To resolve the groupings into an SOP expression, we iterate through the groups and identify changing bits:

Group #1 => F(ABCD) = [0000, 0001]
Group #2 => F(ABCD) = [0001, 0011]

For Group #1:
0000 0001
   ^    ^
F(ABCD) = A'B'C'D' + A'B'C'D
=> A'B'C'(D + D')
=> A'B'C'

For Group #2:
0001 0011
  ^    ^
F(ABCD) = A'B'C'D + A'B'CD
=> A'B'D(C' + C)
=> A'B'D

Now we add the two results:
F(ABCD) = A'B'C' + A'B'D
=> F(ABCD) = A'B'D + A'B'C' (by commutative property)

Minimizing Group Count

The following example will ilustrate how the greedy approach may occasionally produce too many groups. Consider the following example:

This grouping state is optimal. However, consider adding a 1 to F(1111).

Following the previous algorithm, iterating top-bottom and left-right, when getting to F(0110), the algorithm can choose to make the largest grouping. However, there are two possible groupings:

Candidate #1:
F(ABCD) = [0011, 0010, 0111, 0110]

Candidate #2:
F(ABCD) = [0111, 0110, 1111, 1110]

Both groupings have the same size, and are the same dimension.
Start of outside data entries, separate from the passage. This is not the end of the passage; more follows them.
import Summits.QuantumFields.YangMills.Theorems.ColdStartUniversalityLatticeLangevinWilsonSemigroupPoincareSmoothing
import HarnessLib

/-!
# Route `ColdStartUniversality` (fixed-cut-off `L²(μ_{β'})` package): EXPONENTIAL `L²` DECAY WITH OBSERVABLE-DEPENDENT PREFACTORS IS
# DECAY WITH CONSTANT ONE — only the RATE has to be uniform (Bakry–Gentil–Ledoux Thm 4.2.5 (iii)⇒(ii), by discrete log-convexity)

Helper file (seat `ym-line-csu-p1`, g17; `--supports stmt-QuantumFields-27363`).  For the reversible SZZ kernels at any `L, β'`: if every
continuous observable `G` has SOME constant `C = C(G)` with `∫ (κ_t G − μG)² dμ ≤ C e^{−2λt}` for all `t`, then in fact
`∫ (κ_t G − μG)² dμ ≤ e^{−2λt} Var_μ(G)` for all `G` and `t` — the prefactor is `1` and multiplies the variance.  Proof (no spectral
theorem): with `Φ(u) = ⟨G₀, κ_u G₀⟩_μ` and `q = Φ(2t)/Φ(0)`, g15's dyadic log-convexity `integral_mul_transition_ge_pow` gives
`Φ(2^k · 2t) ≥ Φ(0) q^{2^k}`, while the hypothesis gives `Φ(2^k · 2t) ≤ C (e^{−2λt})^{2^k}`; so `q ≤ e^{−2λt}`.  g16's
`integral_mul_transition_le_exp_of_mixing` is the same mechanism for a sup-norm (Harris) hypothesis uniform in the starting point; the
present `L²` form allows ARBITRARY observable-dependent prefactors.

* ★★ `integral_sq_transition_sub_le_exp_of_decay_with_constant` — per-observable exponential `L²` decay at rate `λ` (any prefactors)
  ⇒ (H1)-shape decay at rate `λ` with constant one.

PLANNER-FACING READING (physical units, `λ = c ε_K`; sequel `…UniformColdStartMixingOfUniformRate`): for the K-uniform hypothesis (H1) of
the `L²` line ONLY THE EXPONENTIAL RATE `c ε_K` must be uniform in the cut-off — prefactors may depend on the observable AND on `K` in any
way (e.g. Harris/Lyapunov constants exponential in the number of links are harmless).  THEOREMS ONLY, no definition, no sorry.  HONEST FRAMING:
RECORD-rung R3 plumbing at FIXED cut-off; nothing K-uniform is proved; no crux, rung or summit statement is proved; the Yang–Mills mass gap
is NOT proved.
-/

set_option autoImplicit false

noncomputable section

namespace Summit.QuantumFields.YangMills.Theorems.ColdStartUniversality

open MeasureTheory ProbabilityTheory Filter Set Topology
open scoped BigOperators NNReal ENNReal
open Literature.Probability.Process Literature.MathematicalPhysics.QuantumFieldTheory
open Literature.MathematicalPhysics.QuantumLattice (fundamentalRep fundamentalLatticeRep continuous_fundamentalRep)

variable {L : ℕ} [NeZero L]

/-- ★★ **Exponential `L²(μ_{β'})` decay with observable-dependent prefactors ⇒ decay with constant one** (Bakry–Gentil–Ledoux
Thm 4.2.5 (iii)⇒(ii) for the reversible SZZ kernels, by dyadic log-convexity instead of the spectral theorem): if every continuous `G`
admits `C(G)` with `∫ (κ_tG − μG)² dμ ≤ C(G) e^{−2λt}` for all `t`, then `∫ (κ_tG − μG)² dμ ≤ e^{−2λt} Var_μ(G)` for all continuous `G`
and all `t`. [cite: BakryGentilLedoux2014, Thm 4.2.5 (iii)⇒(ii) and Lemma 4.2.6] -/
theorem integral_sq_transition_sub_le_exp_of_decay_with_constant (L : ℕ) [NeZero L] (β' : ℝ)
    (κ : ℝ≥0 → Kernel (GaugeConfig 3 L (Matrix.specialUnitaryGroup (Fin 2) ℂ))
      (GaugeConfig 3 L (Matrix.specialUnitaryGroup (Fin 2) ℂ))) [∀ t, IsMarkovKernel (κ t)]
    (hreal : ∀ (t : ℝ≥0) (x : GaugeConfig 3 L (Matrix.specialUnitaryGroup (Fin 2) ℂ))
        (Ω : Type) [MeasurableSpace Ω] (P : Measure Ω) [IsProbabilityMeasure P]
        (W : ℝ≥0 → Ω → (Edge 3 L × NoiseIdx 2 → ℝ)) (hW : IsFlatBrownian W P)
        (U : ℝ≥0 → Ω → GaugeConfig 3 L (Matrix.specialUnitaryGroup (Fin 2) ℂ)),
        (∀ ω, U 0 ω = x) →
        (latticeLangevinDynamics (fundamentalLatticeRep 2) β').IsSolution (fundamentalRep (Fin 2))
          hW.natFiltration P W U →
        κ t x = P.map (U t))
    {lam : ℝ}
    (hdec : ∀ G : GaugeConfig 3 L (Matrix.specialUnitaryGroup (Fin 2) ℂ) → ℝ, Continuous G → ∃ C : ℝ, ∀ t : ℝ≥0,
      ∫ x, ((∫ y, G y ∂(κ t x)) - ∫ z, G z ∂(wilsonMeasure (d := 3) (L := L) (fundamentalRep (Fin 2)) β')) ^ 2
          ∂(wilsonMeasure (d := 3) (L := L) (fundamentalRep (Fin 2)) β') ≤ C * Real.exp (-2 * lam * t))
    {G : GaugeConfig 3 L (Matrix.specialUnitaryGroup (Fin 2) ℂ) → ℝ} (hG : Continuous G) (t : ℝ≥0) :
    ∫ x, ((∫ y, G y ∂(κ t x)) - ∫ z, G z ∂(wilsonMeasure (d := 3) (L := L) (fundamentalRep (Fin 2)) β')) ^ 2
        ∂(wilsonMeasure (d := 3) (L := L) (fundamentalRep (Fin 2)) β') ≤
      Real.exp (-2 * lam * t) *
        ∫ x, (G x - ∫ z, G z ∂(wilsonMeasure (d := 3) (L := L) (fundamentalRep (Fin 2)) β')) ^ 2
          ∂(wilsonMeasure (d := 3) (L := L) (fundamentalRep (Fin 2)) β') := by
  classical
  haveI := secondCountableTopology_su2
  haveI := borelSpace_config L
  set μ : Measure (GaugeConfig 3 L (Matrix.specialUnitaryGroup (Fin 2) ℂ)) :=
    wilsonMeasure (d := 3) (L := L) (fundamentalRep (Fin 2)) β' with hμ
  haveI : IsProbabilityMeasure μ :=
    isProbabilityMeasure_wilsonMeasure (d := 3) (L := L) (fundamentalRep (Fin 2)) (continuous_fundamentalRep (Fin 2)) β'
  set m : ℝ := ∫ z, G z ∂μ with hm
  set Vr : ℝ := ∫ x, (G x - m) ^ 2 ∂μ with hVr
  have hVr0 : 0 ≤ Vr := integral_nonneg fun x => sq_nonneg _
  -- the centred observable and its autocorrelation function
  set G₀ : GaugeConfig 3 L (Matrix.specialUnitaryGroup (Fin 2) ℂ) → ℝ := fun x => G x - m with hG₀
  have hG₀c : Continuous G₀ := hG.sub continuous_const
  obtain ⟨M, hM0, hM⟩ := exists_abs_le_of_continuous hG
  have hGi : ∀ (ν : Measure (GaugeConfig 3 L (Matrix.specialUnitaryGroup (Fin 2) ℂ))) [IsProbabilityMeasure ν],
      Integrable G ν := fun ν _ =>
    Integrable.of_bound hG.aestronglyMeasurable M (Eventually.of_forall fun z => by rw [Real.norm_eq_abs]; exact hM z)
  have hκG₀ : ∀ (u : ℝ≥0) x, ∫ y, G₀ y ∂(κ u x) = (∫ y, G y ∂(κ u x)) - m := by
    intro u x
    simp only [hG₀]
    rw [integral_sub (hGi _) (integrable_const m), integral_const, probReal_univ, one_smul]
  set Φ : ℝ≥0 → ℝ := fun u => ∫ x, G₀ x * (∫ y, G₀ y ∂(κ u x)) ∂μ with hΦ
  have hκ0 : κ 0 = Kernel.id := transitionKernel_zero_eq_id L β' κ hreal
  have hG₀sq : ∫ x, G₀ x * G₀ x ∂μ = Vr := integral_congr_ae (Eventually.of_forall fun x => by simp only [hG₀]; ring)
  have hΦ0 : Φ 0 = Vr := by
    simp only [hΦ, hκ0, Kernel.id_apply, integral_dirac]
    exact hG₀sq
  have hΦvar : ∀ s : ℝ≥0, ∫ x, ((∫ y, G y ∂(κ s x)) - m) ^ 2 ∂μ = Φ (s + s) := by
    intro s
    simp only [hΦ]
    rw [integral_mul_transition_self_eq_sq L β' κ hreal s hG₀c]
    exact integral_congr_ae (Eventually.of_forall fun x => by simp only [hκG₀ s x])
  show ∫ x, ((∫ y, G y ∂(κ t x)) - m) ^ 2 ∂μ ≤ Real.exp (-2 * lam * t) * Vr
  rw [hΦvar t]
  -- the case `Var(G) = 0`: `Φ(2t) ≤ Φ(0) = 0`
  rcases hVr0.lt_or_eq with hVpos | hV0
  swap
  · have hanti := integral_mul_transition_self_antitone L β' κ hreal 0 (t + t) hG₀c
    rw [zero_add] at hanti
    have h0 : Φ (t + t) ≤ Φ 0 := hanti
    rw [hΦ0, ← hV0] at h0
    rw [← hV0, mul_zero]
    exact h0
  -- the case `Var(G) > 0`: suppose `q = Φ(2t)/Vr > r = e^{−2λt}`
  by_contra hcon
  have hlt : Real.exp (-2 * lam * t) * Vr < Φ (t + t) := lt_of_not_ge hcon
  set r : ℝ := Real.exp (-2 * lam * t) with hr
  have hrpos : 0 < r := Real.exp_pos _
  set q : ℝ := Φ (t + t) / Vr with hq
  have hqr : r < q := by rw [hq, lt_div_iff₀ hVpos]; exact hlt
  have hρ : 1 < q / r := (one_lt_div hrpos).2 hqr
  -- the hypothesis for `G` in terms of `Φ`
  obtain ⟨C, hC⟩ := hdec G hG
  have hCΦ : ∀ s : ℝ≥0, Φ (s + s) ≤ C * Real.exp (-2 * lam * s) := fun s => by rw [← hΦvar s]; exact hC s
  -- dyadic log-convexity: `Vr q^{2^k} ≤ Φ(2^k · 2t) ≤ C r^{2^k}`
  have hΦ0pos : 0 < ∫ x, G₀ x * G₀ x ∂μ := by rw [hG₀sq]; exact hVpos
  have hkey : ∀ k : ℕ, Vr * (q / r) ^ (2 ^ k) ≤ C := by
    intro k
    have h2k : (2 : ℝ≥0) ^ k ≠ 0 := pow_ne_zero _ two_ne_zero
    -- lower bound
    have hlow := integral_mul_transition_ge_pow L β' κ hreal hG₀c hΦ0pos k ((2 : ℝ≥0) ^ k * (t + t))
    rw [mul_div_cancel_left₀ _ h2k, hG₀sq] at hlow
    have hlow' : Vr * q ^ (2 ^ k) ≤ Φ ((2 : ℝ≥0) ^ k * (t + t)) := by simpa only [hΦ, hq] using hlow
    -- upper bound
    have hup : Φ ((2 : ℝ≥0) ^ k * (t + t)) ≤ C * r ^ (2 ^ k) := by
      have e : (2 : ℝ≥0) ^ k * (t + t) = (2 : ℝ≥0) ^ k * t + (2 : ℝ≥0) ^ k * t := by ring
      rw [e]
      refine (hCΦ _).trans (le_of_eq ?_)
      rw [hr, ← Real.exp_nat_mul]
      congr 1; push_cast; ring
    -- combine: `Vr (q/r)^{2^k} = Vr q^{2^k} / r^{2^k} ≤ C`
    have hrk : 0 < r ^ (2 ^ k) := pow_pos hrpos _
    rw [div_pow, mul_div_assoc', div_le_iff₀ hrk]
    exact hlow'.trans hup
  -- but `(q/r)^{2^k} → ∞`
  obtain ⟨n, hn⟩ := (tendsto_pow_atTop_atTop_of_one_lt hρ).eventually_gt_atTop (C / Vr) |>.exists
  have hmono : (q / r) ^ n ≤ (q / r) ^ (2 ^ n) := pow_le_pow_right₀ hρ.le (Nat.lt_two_pow_self).le
  have h1 : C / Vr < (q / r) ^ (2 ^ n) := lt_of_lt_of_le hn hmono
  have h2 : C < Vr * (q / r) ^ (2 ^ n) := by rw [div_lt_iff₀' hVpos] at h1; exact h1
  linarith [hkey n]

end Summit.QuantumFields.YangMills.Theorems.ColdStartUniversality

end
However, upon reaching F(1110), another grouping needs to be instantiated, in which case if the first candidate grouping was created then we made a group that was not neccessary increasing the size of our SOP expression.

This illustrates the idea that this is a greedy algorithm, and does not always return the most simplified SOP expression. In later sections, algorithms illustrating a globally optimal algorithm will be discussed.